BEGIN
/-- **The weight integral over the cut-off regions** (Seregin 2014, (A.2.11)–(A.2.15),
(A.3.13)–(A.3.14)): there is `C = C(dim E) > 0` such that for `ρ ≥ 2`, `0 < s₁`, and `a = κρ²`
with `0 < κ ≤ 1/256`,
`∫_{([3/2,7/4]×B̄(0,ρ-1/2)) ∪ ([s₁,7/4]×(B̄(0,ρ-1/2)∖B(0,ρ-1)))} h^{-2a}(s) e^{-|y|²/8s} ≤ C h(3/2)^{-2a}`
(top layer: `h^{-2a}(s) ≤ h^{-2a}(3/2)` and the Gaussian integral; annulus:
`annulus_weight_le` and `|B̄(0,ρ)| e^{-ρ²/128} ≤ C' e^{-ρ²/256} ≤ C' h(3/2)^{-2a}` as
`2κ ln h(3/2) ≤ 1/256`). [cite: Seregin2014, App. A.2 (A.2.11)–(A.2.15)] -/
theorem weight_integral_le (E : Type*) [NormedAddCommGroup E] [InnerProductSpace ℝ E]
    [FiniteDimensional ℝ E] [MeasurableSpace E] [BorelSpace E] :
    ∃ C : ℝ, 0 < C ∧ ∀ (ρ s₁ κ : ℝ), 2 ≤ ρ → 0 < s₁ → 0 < κ → κ ≤ 1 / 256 →
      ∫ z in (Icc (3 / 2 : ℝ) (7 / 4) ×ˢ closedBall (0 : E) (ρ - 1 / 2)) ∪
          (Icc s₁ (7 / 4) ×ˢ (closedBall (0 : E) (ρ - 1 / 2) \ ball 0 (ρ - 1))),
        hW z.1 ^ (-(2 * (κ * ρ ^ 2))) * Real.exp (-‖z.2‖ ^ 2 / (8 * z.1)) ≤
      C * hW (3 / 2) ^ (-(2 * (κ * ρ ^ 2))) := by
  set V₁ : ℝ := (volume (ball (0 : E) 1)).toReal with hV₁
  have hV₁0 : 0 ≤ V₁ := ENNReal.toReal_nonneg
  set M : ℝ := (128 * (Module.finrank ℝ E) / Real.exp 1) ^ ((Module.finrank ℝ E) / 2 : ℝ) + 1 with hM
  have hM0 : 0 < M := by positivity
  set Gn : ℝ := (14 * Real.pi) ^ ((Module.finrank ℝ E) / 2 : ℝ) with hGn
  have hGn0 : 0 < Gn := by positivity
  refine ⟨1 / 4 * Gn + 2 * V₁ * M + 1, by positivity, ?_⟩
  intro ρ s₁ κ hρ hs₁ hκ hκ0
  set a : ℝ := κ * ρ ^ 2 with ha
  have ha0 : 0 < a := by positivity
  have hh32 : 0 < hW (3 / 2) := lt_trans zero_lt_one one_lt_hW_three_halves
  set Stop : Set (ℝ × E) := Icc (3 / 2 : ℝ) (7 / 4) ×ˢ closedBall (0 : E) (ρ - 1 / 2) with hStop
  set Sann : Set (ℝ × E) := Icc s₁ (7 / 4) ×ˢ (closedBall (0 : E) (ρ - 1 / 2) \ ball 0 (ρ - 1))
    with hSann
  set f : ℝ × E → ℝ := fun z => hW z.1 ^ (-(2 * a)) * Real.exp (-‖z.2‖ ^ 2 / (8 * z.1)) with hf
  have htopm : MeasurableSet Stop := measurableSet_Icc.prod measurableSet_closedBall
  have hannm : MeasurableSet Sann :=
    measurableSet_Icc.prod (measurableSet_closedBall.diff measurableSet_ball)
  -- ### continuity of `f` on `{s > 0}` and integrability on a compact box
  set s₀ : ℝ := min s₁ (3 / 2) with hs₀
  have hs₀0 : 0 < s₀ := lt_min hs₁ (by norm_num)
  set K : Set (ℝ × E) := Icc s₀ (7 / 4) ×ˢ closedBall (0 : E) (ρ - 1 / 2) with hK
  have hKc : IsCompact K := isCompact_Icc.prod (isCompact_closedBall _ _)
  have htopK : Stop ⊆ K := Set.prod_mono (Icc_subset_Icc_left (min_le_right _ _)) Subset.rfl
  have hannK : Sann ⊆ K := Set.prod_mono (Icc_subset_Icc_left (min_le_left _ _)) Set.sdiff_subset
  have hKpos : ∀ z ∈ K, 0 < z.1 := fun z hz => lt_of_lt_of_le hs₀0 hz.1.1
  have hfc : ContinuousOn f K := by
    refine ContinuousOn.mul ?_ ?_
    · refine ContinuousOn.rpow_const ?_ fun z hz => Or.inl (hW_pos (hKpos z hz)).ne'
      exact (continuous_fst.mul ((continuous_const.sub continuous_fst).div_const _).rexp).continuousOn
    · refine (ContinuousOn.div ?_ ?_ fun z hz => mul_ne_zero (by norm_num) (hKpos z hz).ne').rexp
      · exact (continuous_snd.norm.pow 2).neg.continuousOn
      · exact (continuous_const.mul continuous_fst).continuousOn
  have hfK : IntegrableOn f K := hfc.integrableOn_compact hKc
  have hf0 : ∀ z ∈ K, 0 ≤ f z := fun z hz =>
    mul_nonneg (Real.rpow_nonneg (hW_pos (hKpos z hz)).le _) (Real.exp_pos _).le
  -- ### split the union
  have hsplit : ∫ z in Stop ∪ Sann, f z ≤ (∫ z in Stop, f z) + ∫ z in Sann, f z := by
    rw [← Set.union_sdiff_self]
    rw [setIntegral_union disjoint_sdiff_right (hannm.diff htopm) (hfK.mono_set htopK)
      (hfK.mono_set (Set.sdiff_subset.trans hannK))]
    refine add_le_add le_rfl (setIntegral_mono_set (hfK.mono_set hannK) ?_
      (Eventually.of_forall fun z (hz : z ∈ Sann \ Stop) => hz.1))
    exact ae_restrict_of_forall_mem hannm fun z hz => hf0 z (hannK hz)
  -- ### the top layer
  have htop : ∫ z in Stop, f z ≤ hW (3 / 2) ^ (-(2 * a)) * (1 / 4 * Gn) := by
    set g : ℝ × E → ℝ := fun z => hW (3 / 2) ^ (-(2 * a)) * Real.exp (-‖z.2‖ ^ 2 / 14) with hg
    -- `g` is integrable on the slab `[3/2, 7/4] × E`, with integral `h(3/2)^{-2a} · (1/4) · Gn`
    have hμ : (volume.restrict (Icc (3 / 2 : ℝ) (7 / 4) ×ˢ (univ : Set E)) : Measure (ℝ × E)) =
        (volume.restrict (Icc (3 / 2 : ℝ) (7 / 4))).prod volume := by
      rw [Measure.volume_eq_prod, ← Measure.prod_restrict, Measure.restrict_univ]
    have hgi : IntegrableOn g (Icc (3 / 2 : ℝ) (7 / 4) ×ˢ (univ : Set E)) := by
      rw [IntegrableOn, hμ]
      exact (integrableOn_const (s := Icc (3 / 2 : ℝ) (7 / 4)) (C := hW (3 / 2) ^ (-(2 * a)))
        (by rw [Real.volume_Icc]; exact ENNReal.ofReal_ne_top) |>.mul_prod
        integrable_exp_neg_norm_sq_div)
    have hgval : ∫ z in Icc (3 / 2 : ℝ) (7 / 4) ×ˢ (univ : Set E), g z =
        hW (3 / 2) ^ (-(2 * a)) * (1 / 4 * Gn) := by
      rw [hμ, integral_prod_mul (fun _ : ℝ => hW (3 / 2) ^ (-(2 * a)))
        (fun y : E => Real.exp (-‖y‖ ^ 2 / 14)), integral_exp_neg_norm_sq_div]
      simp only [integral_const, MeasurableSet.univ, Measure.restrict_apply, univ_inter,
        Real.volume_Icc, smul_eq_mul, Measure.real]
      rw [ENNReal.toReal_ofReal (by norm_num)]
      norm_num [hGn]
      ring
    -- pointwise `f ≤ g` on the top layer
    have hfg : ∀ z ∈ Stop, f z ≤ g z := by
      intro z hz
      have hs : 3 / 2 ≤ z.1 := hz.1.1
      have hs' : z.1 ≤ 7 / 4 := hz.1.2
      have hzpos : 0 < z.1 := by linarith
      have h1 : hW z.1 ^ (-(2 * a)) ≤ hW (3 / 2) ^ (-(2 * a)) :=
        Real.rpow_le_rpow_of_nonpos hh32
          (monotoneOn_hW ⟨by norm_num, by norm_num⟩ ⟨hzpos.le, by linarith⟩ hs) (by linarith)
      have h2 : Real.exp (-‖z.2‖ ^ 2 / (8 * z.1)) ≤ Real.exp (-‖z.2‖ ^ 2 / 14) := by
        rw [Real.exp_le_exp, neg_div, neg_div, neg_le_neg_iff,
          div_le_div_iff₀ (by norm_num) (by positivity)]
        nlinarith [sq_nonneg ‖z.2‖]
      exact mul_le_mul h1 h2 (Real.exp_pos _).le (Real.rpow_nonneg hh32.le _)
    calc ∫ z in Stop, f z ≤ ∫ z in Stop, g z :=
          setIntegral_mono_on (hfK.mono_set htopK) (hgi.mono_set (Set.prod_mono Subset.rfl
            (subset_univ _))) htopm hfg
      _ ≤ ∫ z in Icc (3 / 2 : ℝ) (7 / 4) ×ˢ (univ : Set E), g z := by
          refine setIntegral_mono_set hgi ?_
            (Eventually.of_forall (Set.prod_mono Subset.rfl (subset_univ _)))
          exact Eventually.of_forall fun z => mul_nonneg (Real.rpow_nonneg hh32.le _)
            (Real.exp_pos _).le
      _ = _ := hgval
  -- ### the annulus
  have hann : ∫ z in Sann, f z ≤ 2 * V₁ * M * hW (3 / 2) ^ (-(2 * a)) := by
    -- pointwise bound
    have hptw : ∀ z ∈ Sann, f z ≤ Real.exp (-ρ ^ 2 / 128) := by
      intro z hz
      have hs0 : 0 < z.1 := lt_of_lt_of_le hs₁ hz.1.1
      have hs2 : z.1 ≤ 2 := by linarith [hz.1.2]
      have hr : ρ - 1 ≤ ‖z.2‖ := by
        have := hz.2.2
        rw [mem_ball, dist_zero_right, not_lt] at this
        exact this
      exact annulus_weight_le hκ hκ0 hρ hs0 hs2 hr
    -- measure of the annulus
    have hvol : (volume Sann).toReal ≤ 2 * ρ ^ Module.finrank ℝ E * V₁ := by
      have h1 : volume Sann ≤ volume (Icc s₁ (7 / 4) ×ˢ closedBall (0 : E) ρ) :=
        measure_mono (Set.prod_mono Subset.rfl (Set.sdiff_subset.trans
          (closedBall_subset_closedBall (by linarith))))
      have h2 : volume (Icc s₁ (7 / 4) ×ˢ closedBall (0 : E) ρ) =
          ENNReal.ofReal (7 / 4 - s₁) *
            (ENNReal.ofReal (ρ ^ Module.finrank ℝ E) * volume (ball (0 : E) 1)) := by
        rw [Measure.volume_eq_prod, Measure.prod_prod, Real.volume_Icc,
          Measure.addHaar_closedBall _ _ (by linarith : (0 : ℝ) ≤ ρ)]
      have hfin : volume (ball (0 : E) 1) ≠ ∞ := measure_ball_lt_top.ne
      have hρn : 0 ≤ ρ ^ Module.finrank ℝ E := pow_nonneg (by linarith) _
      have h74 : (ENNReal.ofReal (7 / 4 - s₁)).toReal ≤ 2 := by
        rcases le_or_gt (7 / 4 - s₁) 0 with h | h
        · rw [ENNReal.ofReal_of_nonpos h]; simp
        · rw [ENNReal.toReal_ofReal h.le]; linarith
      have h3 : (volume (Icc s₁ (7 / 4) ×ˢ closedBall (0 : E) ρ)).toReal ≤
          2 * ρ ^ Module.finrank ℝ E * V₁ := by
        rw [h2, ENNReal.toReal_mul, ENNReal.toReal_mul, ENNReal.toReal_ofReal hρn, ← hV₁]
        calc (ENNReal.ofReal (7 / 4 - s₁)).toReal * (ρ ^ Module.finrank ℝ E * V₁)
            ≤ 2 * (ρ ^ Module.finrank ℝ E * V₁) :=
              mul_le_mul_of_nonneg_right h74 (mul_nonneg hρn hV₁0)
          _ = 2 * ρ ^ Module.finrank ℝ E * V₁ := by ring
      have hne : volume (Icc s₁ (7 / 4) ×ˢ closedBall (0 : E) ρ) ≠ ∞ := by
        rw [h2]
        exact ENNReal.mul_ne_top ENNReal.ofReal_ne_top (ENNReal.mul_ne_top ENNReal.ofReal_ne_top hfin)
      exact (ENNReal.toReal_mono hne h1).trans h3
    have hvolfin : volume Sann ≠ ∞ := by
      refine ne_top_of_le_ne_top ?_ (measure_mono (Set.prod_mono Subset.rfl
        (Set.sdiff_subset.trans (closedBall_subset_closedBall (by linarith : ρ - 1 / 2 ≤ ρ)))))
      rw [Measure.volume_eq_prod, Measure.prod_prod, Real.volume_Icc]
      exact ENNReal.mul_ne_top ENNReal.ofReal_ne_top measure_closedBall_lt_top.ne
    -- the decay beats the volume and the choice of `κ`
    have hdec : ρ ^ Module.finrank ℝ E * Real.exp (-ρ ^ 2 / 128) ≤ M * hW (3 / 2) ^ (-(2 * a)) := by
      have e1 : Real.exp (-ρ ^ 2 / 128) = Real.exp (-ρ ^ 2 / 256) * Real.exp (-ρ ^ 2 / 256) := by
        rw [← Real.exp_add]; congr 1; ring
      have h1 := pow_mul_exp_neg_sq_le (Module.finrank ℝ E) (by linarith : (0 : ℝ) ≤ ρ)
      have h2 : Real.exp (-ρ ^ 2 / 256) ≤ hW (3 / 2) ^ (-(2 * a)) := by
        rw [Real.rpow_def_of_pos hh32, Real.exp_le_exp, ha]
        have := log_hW_three_halves_le
        have := log_hW_three_halves_pos
        nlinarith [sq_nonneg ρ, mul_le_mul_of_nonneg_right hκ0 (sq_nonneg ρ)]
      calc ρ ^ Module.finrank ℝ E * Real.exp (-ρ ^ 2 / 128)
          = (ρ ^ Module.finrank ℝ E * Real.exp (-ρ ^ 2 / 256)) * Real.exp (-ρ ^ 2 / 256) := by
            rw [e1]; ring
        _ ≤ M * hW (3 / 2) ^ (-(2 * a)) :=
          mul_le_mul h1 h2 (Real.exp_pos _).le hM0.le
    calc ∫ z in Sann, f z ≤ ∫ z in Sann, Real.exp (-ρ ^ 2 / 128) :=
          setIntegral_mono_on (hfK.mono_set hannK) (integrableOn_const hvolfin) hannm hptw
      _ = (volume Sann).toReal * Real.exp (-ρ ^ 2 / 128) := by
          rw [setIntegral_const, smul_eq_mul, Measure.real]
      _ ≤ (2 * ρ ^ Module.finrank ℝ E * V₁) * Real.exp (-ρ ^ 2 / 128) :=
          mul_le_mul_of_nonneg_right hvol (Real.exp_pos _).le
      _ = 2 * V₁ * (ρ ^ Module.finrank ℝ E * Real.exp (-ρ ^ 2 / 128)) := by ring
      _ ≤ 2 * V₁ * (M * hW (3 / 2) ^ (-(2 * a))) := mul_le_mul_of_nonneg_left hdec (by positivity)
      _ = 2 * V₁ * M * hW (3 / 2) ^ (-(2 * a)) := by ring
  -- ### assembly
  have hpow0 : 0 ≤ hW (3 / 2) ^ (-(2 * a)) := Real.rpow_nonneg hh32.le _
  calc ∫ z in Stop ∪ Sann, f z ≤ (∫ z in Stop, f z) + ∫ z in Sann, f z := hsplit
    _ ≤ hW (3 / 2) ^ (-(2 * a)) * (1 / 4 * Gn) + 2 * V₁ * M * hW (3 / 2) ^ (-(2 * a)) :=
        add_le_add htop hann
    _ ≤ (1 / 4 * Gn + 2 * V₁ * M + 1) * hW (3 / 2) ^ (-(2 * a)) := by nlinarith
END
**WORK INSTRUCTION**
Write out exactly the lines between the start of the entries and the line containing "theorem weight_integral_le (E", including that line and the first one.

**RESPONSE BOX**
/-- **The weight integral over the cut-off regions** (Seregin 2014, (A.2.11)–(A.2.15),
(A.3.13)–(A.3.14)): there is `C = C(dim E) > 0` such that for `ρ ≥ 2`, `0 < s₁`, and `a = κρ²`
with `0 < κ ≤ 1/256`,
`∫_{([3/2,7/4]×B̄(0,ρ-1/2)) ∪ ([s₁,7/4]×(B̄(0,ρ-1/2)∖B(0,ρ-1)))} h^{-2a}(s) e^{-|y|²/8s} ≤ C h(3/2)^{-2a}`
(top layer: `h^{-2a}(s) ≤ h^{-2a}(3/2)` and the Gaussian integral; annulus:
`annulus_weight_le` and `|B̄(0,ρ)| e^{-ρ²/128} ≤ C' e^{-ρ²/256} ≤ C' h(3/2)^{-2a}` as
`2κ ln h(3/2) ≤ 1/256`). [cite: Seregin2014, App. A.2 (A.2.11)–(A.2.15)] -/
theorem weight_integral_le (E : Type*) [NormedAddCommGroup E] [InnerProductSpace ℝ E]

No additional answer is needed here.